If you’re running a small or medium-sized business in the UK right now, the mood music isn’t exactly cheerful.
According to iwoca’s latest SME Expert Index, 70% of business finance brokers say conditions for small businesses have deteriorated since the Labour Government took office, and a similar share think the Government has negatively impacted businesses during its first year in power.
At the same time:
52% of brokers say rising running costs are the number one concern for SME owners
78% expect inflation to be at 3% or higher by year-end, well above the Bank of England’s 2% target
On the surface, the story is simple: higher costs, stubborn inflation, nervous lenders.
But if you look more closely at the SME Expert Index data, including how brokers choose lenders, what gets deals declined, and the loan sizes being requested, a very different picture appears:
There is capital available.
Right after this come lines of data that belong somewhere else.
import Summits.KontsevichZagierPeriods.KontsevichZagierPeriods.Theorems.RootDecompWalshStrataOctantArc

/-!
# The pointless octant, part 4/4: the absorption chart — into the Baker sector

The ABSORPTION chart `t = u/√7` (`of_absRep_sub_of_arcRep_mem_relations`, rule (2) with Jacobian
`1/√7`) lands on `absRep = [(0,√7), 49/(96(7+u²))]`, a representation of KZ's RATIONAL shape in
dimension 1 (`isRational_absRep`): the irrational algebraic coefficient `√7` is absorbed into a
rational integrand over a cell with algebraic endpoint. Main results:
`of_oct_sub_of_absRep_mem_relations` (`[octant, 1] ≡ [(0,√7), 49/(96(7+u²))]`, i.e.
`7√7π/384 = ∫₀^{√7} 49 du/(96(7+u²))` as a chain of five KZ moves) and `octant_bakerDescent` (the
instance `(3, 7/16 − x² − y² − z², 1)` of `QuadricBakerDescent`, stated verbatim in its shape;
`totalDegree_octPoly_le`). Imports: part 3; 0 sorry. [KontsevichZagier2001 §1.2; Baker1975 Thm 2.1]
-/

noncomputable section

open Literature.NumberTheory.Transcendental
open MeasureTheory Set
open MvPolynomial (aeval X C)
open Literature.ModelTheory.ExponentialFields (IsSemialgebraic isSemialgebraic_setOf_eval_pos
  isSemialgebraic_setOf_eval_lt continuous_aeval_real)
open Summit.KontsevichZagierPeriods.RootDecompWalshStrata.WalshSpanProof (isSemialgebraic_cubeSet
  isBounded_cubeSet cellRep cellRep_domain cellRep_integrand)
open Summit.KontsevichZagierPeriods.RootDecompWalshStrata.ConeSpecimen

namespace Summit.KontsevichZagierPeriods.RootDecompWalshStrata.PointlessOctant

/-! #### The absorption chart `t = u/√7`: `[(0,1), (7√7/96)/(1+t²)] ≡ [(0,√7), 49/(96(7+u²))]` -/

/-- The interval `(0, √7) = {u | 0 < u, u² < 7}` — a `ℚ`-semialgebraic 1-cell. -/
def absDom : Set (Fin 1 → ℝ) := {u | 0 < u 0 ∧ u 0 ^ 2 < 7}

/-- `(0,√7)` is `ℚ`-semialgebraic. [BCR1998 §2.2] -/
theorem isSemialgebraic_absDom : IsSemialgebraic ℚ absDom := by
  have h := (isSemialgebraic_setOf_eval_lt (R := ℝ) (0 : MvPolynomial (Fin 1) ℚ) (X 0)).inter
    (isSemialgebraic_setOf_eval_lt (R := ℝ) (X 0 ^ 2 : MvPolynomial (Fin 1) ℚ) (C 7))
  have hset : absDom =
      {x : Fin 1 → ℝ | aeval x (0 : MvPolynomial (Fin 1) ℚ) < aeval x (X 0 : MvPolynomial (Fin 1) ℚ)} ∩
      {x : Fin 1 → ℝ | aeval x (X 0 ^ 2 : MvPolynomial (Fin 1) ℚ) <
        aeval x (C 7 : MvPolynomial (Fin 1) ℚ)} := by
    ext u
    simp [absDom]
  rw [hset]
  exact h

/-- `(0,√7) ⊆ [0,3]`. [folklore] -/
theorem absDom_subset_Icc : absDom ⊆ Icc 0 3 := fun u hu => by
  refine ⟨fun j => ?_, fun j => ?_⟩
  · have : j = 0 := Subsingleton.elim _ _
    subst this
    exact hu.1.le
  · have : j = 0 := Subsingleton.elim _ _
    subst this
    show u 0 ≤ 3
    nlinarith [hu.1, hu.2]

/-- `[(0,√7), 49/(96(7 + u²))]` — a representation of KZ's RATIONAL shape in dimension `1`
(value `49π/(384√7) = 7√7π/384`): a generator of the Baker sector. [KontsevichZagier2001 §1.1] -/
def absRep : KZ.IntegralRep 1 where
  domain := absDom
  integrand u := 49 / (96 * (7 + u 0 ^ 2))
  isSemialgebraic_domain := isSemialgebraic_absDom
  isSemialgebraicFunOn_integrand :=
    (isSemialgebraicFunOn_aeval_div_aeval isSemialgebraic_absDom (C 49) (C 96 * (C 7 + X 0 ^ 2))
      fun u _ => by
        have h : (0:ℝ) < 96 * (7 + u 0 ^ 2) := by positivity
        simpa using h.ne').congr fun u _ => by
      simp only [map_mul, map_add, map_pow, MvPolynomial.aeval_C, MvPolynomial.aeval_X, eq_ratCast]
      push_cast
      ring
  integrableOn := by
    refine (ContinuousOn.integrableOn_compact isCompact_Icc ?_).mono_set absDom_subset_Icc
    have hc : Continuous fun u : Fin 1 → ℝ => (49 : ℝ) / (96 * (7 + u 0 ^ 2)) := by
      refine Continuous.div continuous_const ?_ fun u => ?_
      · exact continuous_const.mul (continuous_const.add ((continuous_apply 0).pow 2))
      · positivity
    exact hc.continuousOn

/-- The domain of `absRep`. [folklore] -/
@[simp] theorem absRep_domain : absRep.domain = absDom := rfl

/-- The integrand of `absRep`. [folklore] -/
@[simp] theorem absRep_integrand (u : Fin 1 → ℝ) :
    absRep.integrand u = 49 / (96 * (7 + u 0 ^ 2)) := rfl

/-- `absRep` has KZ's rational shape. [KontsevichZagier2001 §1.1] -/
theorem isRational_absRep : absRep.IsRational := by
  refine ⟨C 49, C 96 * (C 7 + X 0 ^ 2), fun u _ => ?_, fun u _ => ?_⟩
  · have h : (0:ℝ) < 96 * (7 + u 0 ^ 2) := by positivity
    simpa using h.ne'
  · simp only [absRep_integrand, map_mul, map_add, map_pow, MvPolynomial.aeval_C,
      MvPolynomial.aeval_X, eq_ratCast]
    push_cast
    ring

/-- The absorption chart `u ↦ u/√7` of `ℝ¹`. -/
def absPhi (u : Fin 1 → ℝ) : Fin 1 → ℝ := (√7)⁻¹ • u

/-- Coordinates of the absorption chart. [folklore] -/
@[simp] theorem absPhi_apply (u : Fin 1 → ℝ) (j : Fin 1) : absPhi u j = (√7)⁻¹ * u j := by
  simp [absPhi, smul_eq_mul]

/-- Its (constant) derivative `(1/√7)·id`. -/
def absPhi' : (Fin 1 → ℝ) →L[ℝ] (Fin 1 → ℝ) := (√7)⁻¹ • ContinuousLinearMap.id ℝ (Fin 1 → ℝ)

/-- The absorption chart is differentiable with derivative `absPhi'`. [calculus] -/
theorem hasFDerivAt_absPhi (u : Fin 1 → ℝ) : HasFDerivAt absPhi absPhi' u :=
  ((ContinuousLinearMap.id ℝ (Fin 1 → ℝ)).hasFDerivAt.const_smul (√7)⁻¹).congr_fderiv rfl

/-- `det absPhi' = 1/√7`. [folklore] -/
theorem absPhi'_det : absPhi'.det = (√7)⁻¹ := by
  rw [absPhi', ContinuousLinearMap.det, ContinuousLinearMap.toLinearMap_smul,
    ContinuousLinearMap.coe_id, LinearMap.det_smul, LinearMap.det_id, Module.finrank_fin_fun]
  simp

/-- `√(1/7)·u` is `ℚ`-semialgebraic. [BCR1998 §2.2] -/
theorem isSemialgebraicMapOn_absPhi {s : Set (Fin 1 → ℝ)} (hs : IsSemialgebraic ℚ s) :
    IsSemialgebraicMapOn ℚ s absPhi := by
  refine IsSemialgebraicMapOn.of_forall hs fun j => ?_
  exact (IsSemialgebraicFunOn.mul_holds
    (IsSemialgebraicFunOn.sqrt_holds (isSemialgebraicFunOn_ratCast hs (1 / 7)))
    (isSemialgebraicFunOn_aeval hs (X j))).congr fun u _ => by
      simp only [Pi.mul_apply, MvPolynomial.aeval_X, absPhi_apply]
      push_cast
      rw [one_div, Real.sqrt_inv]

/-- The absorption chart is injective. [folklore] -/
theorem injective_absPhi : Function.Injective absPhi := by
  intro x y h
  have hc : (√7)⁻¹ ≠ (0:ℝ) := inv_ne_zero sqrt7_pos.ne'
  exact smul_right_injective (Fin 1 → ℝ) hc h

/-- The absorption chart maps `(0,√7)` onto `(0,1)`. [folklore] -/
theorem image_absPhi : absPhi '' absDom = unitIoo := by
  have h7 := sqrt7_mul_self
  have h7p := sqrt7_pos
  ext t
  simp only [mem_image, absDom, mem_setOf_eq, mem_unitIoo]
  constructor
  · rintro ⟨u, ⟨hu0, hu7⟩, rfl⟩
    simp only [absPhi_apply]
    refine ⟨mul_pos (inv_pos.2 h7p) hu0, ?_⟩
    rw [inv_mul_lt_iff₀ h7p, mul_one]
    nlinarith [Real.sq_sqrt (show (0:ℝ) ≤ 7 by norm_num), Real.sqrt_nonneg 7]
  · rintro ⟨ht0, ht1⟩
    refine ⟨fun _ => √7 * t 0, ⟨mul_pos h7p ht0, ?_⟩, ?_⟩
    · have : (√7 * t 0) ^ 2 = 7 * t 0 ^ 2 := by
        rw [mul_pow, Real.sq_sqrt (by norm_num : (0:ℝ) ≤ 7)]
      rw [this]
      nlinarith
    · funext j
      have : j = 0 := Subsingleton.elim _ _
      subst this
      simp only [absPhi_apply]
      field_simp

/-- **Move (2), the absorption chart:** `[(0,√7), 49/(96(7+u²))] − [(0,1), (7√7/96)/(1+t²)] ∈
relations` along `t = u/√7` (`|det| = 1/√7`; the irrational coefficient `√7` is absorbed into the
rational integrand and the algebraic endpoint `√7`). [KontsevichZagier2001 §1.2 rule (2)] -/
theorem of_absRep_sub_of_arcRep_mem_relations :
    KZ.of absRep - KZ.of arcRep ∈ KZ.relations := by
  refine KZ.changeOfVariablesRel_subset_relations
    ⟨1, absRep, arcRep, absPhi, fun _ => absPhi', isSemialgebraicMapOn_absPhi isSemialgebraic_absDom,
      fun u _ => (hasFDerivAt_absPhi u).hasFDerivWithinAt, injective_absPhi.injOn, ?_,
      fun u hu => ?_, rfl⟩
  · rw [arcRep_domain, absRep_domain, image_absPhi]
  · have h7 := sqrt7_mul_self
    have h7p := sqrt7_pos
    have h7ne : √7 ≠ 0 := h7p.ne'
    rw [absRep_integrand, arcRep_integrand, absPhi'_det, abs_of_pos (inv_pos.2 h7p), absPhi_apply]
    have hsq : ((√7)⁻¹ * u 0) ^ 2 = u 0 ^ 2 / 7 := by
      rw [mul_pow, inv_pow, Real.sq_sqrt (by norm_num : (0:ℝ) ≤ 7)]
      ring
    rw [hsq]
    have hden : (0:ℝ) < 7 + u 0 ^ 2 := by positivity
    field_simp
    nlinarith [h7]

/-! #### The pointless octant lands in the Baker sector -/

/-- **`[octant of radius √7/4, 1] ≡ [(0,√7), 49/(96(7+u²))]`:** the pointless ball octant is
equivalent under the three KZ rules to a RATIONAL one-variable integral
(`7√7·π/384 = ∫₀^{√7} 49 du/(96(7+u²))`). [KontsevichZagier2001 §1.2; this node] -/
theorem of_oct_sub_of_absRep_mem_relations :
    KZ.of (cellRep octPoly 1) - KZ.of absRep ∈ KZ.relations := by
  have h1 := of_octSrc_sub_of_oct_mem_relations
  have h2 := of_octSrc_sub_of_octDisc_mem_relations
  have h3 := of_polRep_sub_of_octDisc_mem_relations
  have h4 := of_polRep_sub_of_arcRep_mem_relations
  have h5 := of_absRep_sub_of_arcRep_mem_relations
  have : KZ.of (cellRep octPoly 1) - KZ.of absRep =
      -(KZ.of octSrc - KZ.of (cellRep octPoly 1)) + (KZ.of octSrc - KZ.of octDisc) -
        (KZ.of polRep - KZ.of octDisc) + (KZ.of polRep - KZ.of arcRep) -
        (KZ.of absRep - KZ.of arcRep) := by abel
  rw [this]
  exact sub_mem (add_mem (sub_mem (add_mem (neg_mem h1) h2) h3) h4) h5

/-- **The POINTLESS ball octant is an instance of `QuadricBakerDescent`** (`d = 3`,
`P = 7/16 − x² − y² − z²`, `q = 1`): although the quadric `16(x²+y²+z²) = 7` has no rational point
and the value `7√7π/384` has an irrational algebraic coefficient, every representation with this
domain and integrand `1` is equivalent, modulo `KZ.relations`, to an element of the Baker sector —
the dilation move and the absorption chart dispose of `√7`. Decided INSIDE the rules.
[KontsevichZagier2001 §1.2; this node, critic note 2026-08-30T04:20Z (g4 option 2)] -/
theorem octant_bakerDescent (ρ : KZ.IntegralRep 3)
    (hρ : ρ.domain = {x | (∀ j, 0 < x j ∧ x j < 1) ∧ 0 < MvPolynomial.aeval x octPoly} ∧
      ∀ x ∈ ρ.domain, ρ.integrand x = ((1 : ℚ) : ℝ)) :
    ∃ y ∈ AddSubgroup.closure
        {y : KZ.FormalRep | ∃ (m : ℕ) (N : KZ.IntegralRep m), m ≤ 1 ∧ N.IsRational ∧ y = KZ.of N},
      KZ.of ρ - y ∈ KZ.relations := by
  refine ⟨KZ.of absRep,
    AddSubgroup.subset_closure ⟨1, absRep, le_rfl, isRational_absRep, rfl⟩, ?_⟩
  have hpin : KZ.of ρ - KZ.of (cellRep octPoly 1) ∈ KZ.relations :=
    KZ.of_sub_of_mem_relations_of_eqOn hρ.1.symm fun x hx => by
      rw [hρ.2 x hx, cellRep_integrand]
  have : KZ.of ρ - KZ.of absRep =
      (KZ.of ρ - KZ.of (cellRep octPoly 1)) + (KZ.of (cellRep octPoly 1) - KZ.of absRep) := by abel
  rw [this]
  exact add_mem hpin of_oct_sub_of_absRep_mem_relations

/-- `octPoly` has total degree `≤ 2` (so the octant is a QUADRIC Walsh cell, as `QuadricBakerDescent`
requires). -/
theorem totalDegree_octPoly_le : octPoly.totalDegree ≤ 2 := by
  unfold octPoly
  refine (MvPolynomial.totalDegree_sub _ _).trans (max_le ?_ ?_)
  · refine (MvPolynomial.totalDegree_sub _ _).trans (max_le ?_ ?_)
    · refine (MvPolynomial.totalDegree_sub _ _).trans (max_le ?_ ?_)
      · simp
      · exact (MvPolynomial.totalDegree_pow _ _).trans (by simp)
    · exact (MvPolynomial.totalDegree_pow _ _).trans (by simp)
  · exact (MvPolynomial.totalDegree_pow _ _).trans (by simp)


end Summit.KontsevichZagierPeriods.RootDecompWalshStrata.PointlessOctant

end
The businesses winning are the ones that understand how lenders are thinking and package their deals accordingly.
This article breaks down what the iwoca SME Expert Index is really telling us about SME finance conditions in 2025, and how you can turn a difficult environment into an advantage for your business.
What the iwoca SME Expert Index Tells Us About Business Finance in 2025
Brokers see a tougher environment, but strong, ongoing demand for finance
The SME Expert Index surveys hundreds of UK SME finance brokers who collectively submit 3,000–5,000 small business finance applications per month.
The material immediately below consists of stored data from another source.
/-- Unfolding: `(levelwisePin …).transKQ K = ofQ Γ_K ∘ albStarQ K`. [cite: Liu2021, §4.2 (FJcycle.tex l. 2070–2072)] -/
theorem levelwisePin_transKQ (Dμ : ObjOne emb ιg hμ hw Car) (K : C5.SmallLevel C.S.K₀) :
    (levelwisePin J emb ιg hμ hw Car Dμ).transKQ K = ofQ hHD hI hU h₃ hA (J.Γof K) (J.belowConjThree K) ∘ₗ J.albStarQ K :=
  rfl

/-- **`hpost` at the pin** — functoriality `(φ ≫ β)^* = φ^* ∘ β^*` for an endomorphism `β` of `A_μ`, the `β^*` being HcmMLine's
`endStarQOne (1 ⊗ β) = (β ⊗ ℂ)^*` (`endStarQOne_of`): the input `hpost` of `map43RecordOfLevels` ∕ `PΩ_smul'`.
[cite: Liu2021, Def. 4.16 (FJcycle.tex l. 2219) and proof of Thm. 4.18 (l. 2248–2250)] -/
theorem levelwisePin_hpost (Dμ : ObjOne emb ιg hμ hw Car) (K : C5.SmallLevel C.S.K₀) (φ : C.A K ⟶ AμOne emb ιg hμ hw Car Dμ)
    (β : End (AμOne emb ιg hμ hw Car Dμ)) :
    (levelwisePin J emb ιg hμ hw Car Dμ).phiStarQ K (φ ≫ End.asHom β) =
      (levelwisePin J emb ιg hμ hw Car Dμ).phiStarQ K φ ∘ₗ
        endStarQOne emb ιg hμ hw Car Dμ (AbelianVariety.endAlgebra.of _ β) := by
  rw [levelwisePin_phiStarQ, levelwisePin_phiStarQ, endStarQOne_of, AbelianVariety.Hom.baseChange_comp, pull_comp_hom]
  rfl

variable (hHD hI hU h₃ hA C) in
/-- J1's `towerRepQ` (the `U(V)(𝔸_f)`-action on the rational tower), READ as a representation of the §4.2 datum's group
`𝔾(𝔸_F^∞) = C.G` — the same group (`Model.honestP5Of_G`, by `rfl`); the field `ρU` of the record at the pin.
[cite: Liu2021, §4.2 (FJcycle.tex l. 2074–2081)] -/
def ρUPin : Representation ℚ C.G (TowerQ hHD hI hU h₃ hA V) :=
  (towerRepQ hHD hI hU h₃ hA V :)

variable (hHD hI hU h₃ hA C) in
/-- J1's/the model's `towerRep` (the `U(V)(𝔸_f)`-action on the tower `T.H`), READ as a representation of `C.G`; the field `ρB` of the
record at the pin. [cite: Liu2021, §4.2 (FJcycle.tex l. 2074–2081)] -/
def ρBPin : Representation ℂ C.G (Tower hHD hI hU h₃ hA V) :=
  (towerRep hHD hI hU h₃ hA V :)

/-- **`hU` at the pin — the Hecke action on the rational tower is induced by the `Alb(T_g)^*`** ([Liu2021] §4.2 l. 2074 «the Hecke
correspondences provide a homomorphism `𝔾(𝔸_F^∞) → Aut_E(A_∞)`»): `transK_{K₁} ∘ (Alb(T_g))_ℂ^* = ρU(g) ∘ transK_K` with
`ρU := towerRepQ`, from LAW (iv) (`albStarQ_pull_albTr`) and J1's `actQ_ofQ` ∕ `ofQ_restrictQ`. [cite: Liu2021, §4.2 (FJcycle.tex l. 2070–2074) and Def. 4.16 (l. 2219)] -/
theorem levelwisePin_hU (Dμ : ObjOne emb ιg hμ hw Car) (g : ↥V.adelicFin) (K₁ K : C5.SmallLevel C.S.K₀) (hK : C5.HeckeLE g K₁ K) :
    (levelwisePin J emb ιg hμ hw Car Dμ).transKQ K₁ ∘ₗ (levelwisePin J emb ιg hμ hw Car Dμ).pbQ (T.albTr g K₁ K hK) =
      ρUPin hHD hI hU h₃ hA C g ∘ₗ
        (levelwisePin J emb ιg hμ hw Car Dμ).transKQ K := by
  refine LinearMap.ext fun x => ?_
  show ofQ hHD hI hU h₃ hA (J.Γof K₁) (J.belowConjThree K₁)
      (J.albStarQ K₁ (BettiUniverse.pull (AbelianVariety.Hom.baseChange ℂ (T.albTr g K₁ K hK)).hom.hom.hom 1 x)) =
    towerRepQ hHD hI hU h₃ hA V g (ofQ hHD hI hU h₃ hA (J.Γof K) (J.belowConjThree K) (J.albStarQ K x))
  rw [J.albStarQ_pull_albTr g hK x, ofQ_restrictQ, towerRepQ_apply, actQ_ofQ]

/-- **Level-wise injectivity at the pin**: `t ↦ transK ∘ t^*` is injective on `Hom_E(A_K, A_μ)_ℚ = ℚ ⊗_ℤ Hom` — common denominators
(J3 `TensorProduct.exists_inv_natCast_tmul`), injectivity of `ofQ` (J1), HOM-LEVEL DETECTION by the components (LAW (v′)),
nothing else (the faithfulness of rational `H¹` on homomorphisms is INSIDE (v′) at the pin). [cite: Liu2021, proof of Thm. 4.18 (FJcycle.tex l. 2248–2266)] -/
theorem levelwisePin_level_injective (Dμ : ObjOne emb ιg hμ hw Car) (K : C5.SmallLevel C.S.K₀)
    (t : C.HomQ K (AμOne emb ιg hμ hw Car Dμ))
    (ht : (levelwisePin J emb ιg hμ hw Car Dμ).transKQ K ∘ₗ (levelwisePin J emb ιg hμ hw Car Dμ).phiStarQHom K t = 0) :
    t = 0 := by
  obtain ⟨N, hN, f, rfl⟩ := TensorProduct.exists_inv_natCast_tmul t
  have hN' : ((N : ℚ)⁻¹) ≠ 0 := inv_ne_zero (Nat.cast_ne_zero.mpr hN.ne')
  rw [LevelwiseBettiPullback.phiStarQHom_tmul, LinearMap.comp_smul, smul_eq_zero] at ht
  have h0 : (levelwisePin J emb ιg hμ hw Car Dμ).transKQ K ∘ₗ (levelwisePin J emb ιg hμ hw Car Dμ).phiStarQ K f = 0 :=
    ht.resolve_left hN'
  -- `albStarQ K ∘ (f ⊗ ℂ)^* = 0` (`ofQ` is injective), i.e. `(alb K h ≫ (f ⊗ ℂ))^* = 0` for every index `h`
  have h1 : ∀ g : ↥V.adelicFin,
      BettiUniverse.pull (J.alb K g ≫ (AbelianVariety.Hom.baseChange ℂ f).hom.hom.hom) 1 = 0 := by
    intro g
    refine LinearMap.ext fun y => ?_
    have hy : ofQ hHD hI hU h₃ hA (J.Γof K) (J.belowConjThree K)
        (J.albStarQ K (BettiUniverse.pull (AbelianVariety.Hom.baseChange ℂ f).hom.hom.hom 1 y)) = 0 :=
      LinearMap.congr_fun h0 y
    have hy' := congrArg (fun c : ↥(levelQ hHD hI hU h₃ hA (J.Γof K) (J.belowConjThree K)) =>
      (c : Π g : ↥V.adelicFin, WQ hHD hI hU h₃ (J.Γof K) (J.belowConjThree K) g) g)
      (ofQ_injective hHD hI hU h₃ hA _ _ (hy.trans (map_zero _).symm))
    simp only [Submodule.coe_zero, Pi.zero_apply] at hy'
    rw [BettiUniverse.pull_comp]
    exact hy'
  rw [J.eq_zero_of_pull_alb_comp_eq_zero K f h1, TensorProduct.tmul_zero]

open scoped Classical in
/-- **`P_injective` at the pin**: the constructed (4.2) `PΩ` on `Ω(μ) = colim_K Hom_E(A_K, A_μ)_ℚ` is injective.
[cite: Liu2021, proof of Thm. 4.18 (FJcycle.tex l. 2248–2266)] -/
theorem levelwisePin_PΩ_injective (Dμ : ObjOne emb ιg hμ hw Car) :
    Function.Injective ((levelwisePin J emb ιg hμ hw Car Dμ).PΩ (fieldOfValues L μ)) :=
  (levelwisePin J emb ιg hμ hw Car Dμ).PΩ_injective_of_levelwise (fieldOfValues L μ)
    (levelwisePin_level_injective J emb ιg hμ hw Car Dμ)

/-! ## §5  THE RECORD AT THE PIN -/

variable (Eps : Type) (epsOf : L → Eps) (Chi : Type) (omega : Eps → Chi → Type)
  [∀ ε χ, AddCommGroup (omega ε χ)] [∀ ε χ, Module ℂ (omega ε χ)] (rho : ∀ ε χ, Representation ℂ C.G (omega ε χ))

open scoped Classical in
/-- **THE PROOF-OBJECTS RECORD (4.2)/(4.3) AT THE PIN** ([Liu2021] proof of Thm. 4.18, l. 2247–2253; the Δ2 binder group R2 «`M`»), over
`toThm418Data C (T.restOne …)` (REAL `Obj ∕ A_μ ∕ Ω(μ) ∕ rhoΩ ∕ res`): `Dμ ∈ 𝒜(μ)` (Prop. 4.6 (1)); `τ' ∈ Φ_μ` (l. 2250); BY NAME from J1
`U := TowerQ`, `ρU := towerRepQ`, `HB := Tower … V` (`= T.H`), `ρB := towerRep`, `ι := ιT` (`ιT_injective`, `ιT_comm`); BY NAME from `HcmMLine`
`L := H¹_B((A_μ ⊗ ℂ)(ℂ); ℚ)` as an `M_μ`-line through `i_μ` with the eigenvector `α`; `P := PΩOne … (levelwisePin …)` — the CONSTRUCTED
(4.2) — with `P_smul` (`PΩ_smul'` + `levelwisePin_hpost` + `smul_eq_endStarQOne`), `P_comm` (`PΩOne_rhoΩOne` + `levelwisePin_hU`) and
`P_injective` (`levelwisePin_PΩ_injective`) DISCHARGED; pin inputs left displayed: `J`, `Dμ`, `τ' ∕ hτ'`.  At μ-uniform carriers `U` this IS
the (c) binder of the assembler's signatures (`U.rest (restTailOne …) = T.restOne …`, `UniformOmega.restOne_eq_rest`, `rfl`).  HC_CM is NOT
proved; «Δ2 BRIDGE CLOSED» is NOT claimed. [cite: Liu2021, proof of Thm. 4.18 (FJcycle.tex l. 2247–2253); Rem. 4.17; Def. 4.16 (l. 2219); §4.2 (l. 2070–2081); l. 650 with Def. 4.5 (2)] -/
def map43RecordAtPin (Dμ : ObjOne emb ιg hμ hw Car) (τ' : L →+* ℂ) (hτ' : τ' ∈ hμ.cmType.1) :
    (toThm418Data C (T.restOne emb ιg hμ hw Car Eps epsOf Chi omega rho)).Map43RationalData :=
  letI := lineModuleOne emb ιg hμ hw Car Dμ
  haveI := isScalarTower_lineModuleOne emb ιg hμ hw Car Dμ
  { Dμ := Dμ
    τ' := τ'
    τ'_mem := hτ'
    U := TowerQ hHD hI hU h₃ hA V
    instAddCommGroupU := inferInstance
    instModuleU := inferInstance
    ρU := ρUPin hHD hI hU h₃ hA C
    HB := Tower hHD hI hU h₃ hA V
    instAddCommGroupHB := inferInstance
    instModuleHB := inferInstance
    ρB := ρBPin hHD hI hU h₃ hA C
    ι := ιT hHD hI hU h₃ hA V
    ι_injective := ιT_injective hHD hI hU h₃ hA V
    ι_comm := fun g x => ιT_comm hHD hI hU h₃ hA g x
    L := bettiCohomology (AμC emb ιg hμ hw Car Dμ).X 1
    instModuleL := lineModuleOne emb ιg hμ hw Car Dμ
    instTowerL := isScalarTower_lineModuleOne emb ιg hμ hw Car Dμ
    rank_L := finrank_lineModuleOne emb ιg hμ hw Car Dμ
    α := (exists_eigenvectorOne emb ιg hμ hw Car Dμ).choose
    α_mem := (exists_eigenvectorOne emb ιg hμ hw Car Dμ).choose_spec.1
    α_ne := (exists_eigenvectorOne emb ιg hμ hw Car Dμ).choose_spec.2
    P := PΩOne C emb ιg hμ hw Car Dμ (levelwisePin J emb ιg hμ hw Car Dμ)
    P_smul := fun m f =>
      (levelwisePin J emb ιg hμ hw Car Dμ).PΩ_smul' (fieldOfValues L μ) (endStarQOne emb ιg hμ hw Car Dμ)
        (levelwisePin_hpost J emb ιg hμ hw Car Dμ) (smul_eq_endStarQOne emb ιg hμ hw Car Dμ) m (f Dμ)
    P_comm := fun g f => by
      show PΩOne C emb ιg hμ hw Car Dμ (levelwisePin J emb ιg hμ hw Car Dμ) (T.rhoΩOne emb ιg hμ hw Car g f) =
        ρUPin hHD hI hU h₃ hA C g ∘ₗ PΩOne C emb ιg hμ hw Car Dμ (levelwisePin J emb ιg hμ hw Car Dμ) f
      exact PΩOne_rhoΩOne T (ρUPin hHD hI hU h₃ hA C) emb ιg hμ hw Car Dμ
        (levelwisePin J emb ιg hμ hw Car Dμ) (levelwisePin_hU J emb ιg hμ hw Car Dμ) g f
    P_injective :=
      (levelwisePin_PΩ_injective J emb ιg hμ hw Car Dμ).comp (eval_objOne_injective emb ιg hμ hw Car Dμ) }

/-- **S2 field `AK` at the pin**: `H¹_B((A_K ⊗_{E,ι₁} ℂ)(ℂ); ℂ) = ℂ ⊗_ℚ H¹_B(−; ℚ)` at the level `levelOf K` of the open compact `K`.
[cite: Liu2021, §4.2 (FJcycle.tex l. 2062–2070)] -/
abbrev AKPin (K : Subgroup C.G) : Type :=
  ℂ ⊗[ℚ] bettiCohomology ((C.A (C.levelOf K)).baseChange ℂ).X 1

/-- **S2 field `transK` at the pin**: `(ofQ Γ_K ∘ albStarQ K) ⊗ ℂ` followed by `ιT`, into the tower `T.H`. [cite: Liu2021, §4.2 (FJcycle.tex l. 2070–2072)] -/
def transKPin (K : Subgroup C.G) : AKPin (C := C) K →ₗ[ℂ] Tower hHD hI hU h₃ hA V :=
  ιT hHD hI hU h₃ hA V ∘ₗ
    (ofQ hHD hI hU h₃ hA (J.Γof (C.levelOf K)) (J.belowConjThree (C.levelOf K)) ∘ₗ J.albStarQ (C.levelOf K)).baseChange ℂ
The 2025 picture looks like this:
70% of brokers say conditions for small businesses have worsened since Labour came to power.
Running costs are consistently the top concern for SME owners (around 52–53% of brokers pick this as the single biggest issue).
Recession fears haven’t vanished: in recent waves, around 40–50% of brokers say their clients are still worried about the prospect of a downturn.
Yet demand for finance remains solid: separate iwoca releases show a rising share of brokers describing demand from small businesses as “high”, and many expecting loan demand, especially for £100k+ facilities, to increase over the next year.
In other words: Small-mid size businesses are under pressure, but they’re still investing, refinancing and borrowing to survive and thrive.
When you’re given two loan offers, cost and amount win
The SME Expert Index data shows how brokers say clients react when presented with two competing unsecured loan offers.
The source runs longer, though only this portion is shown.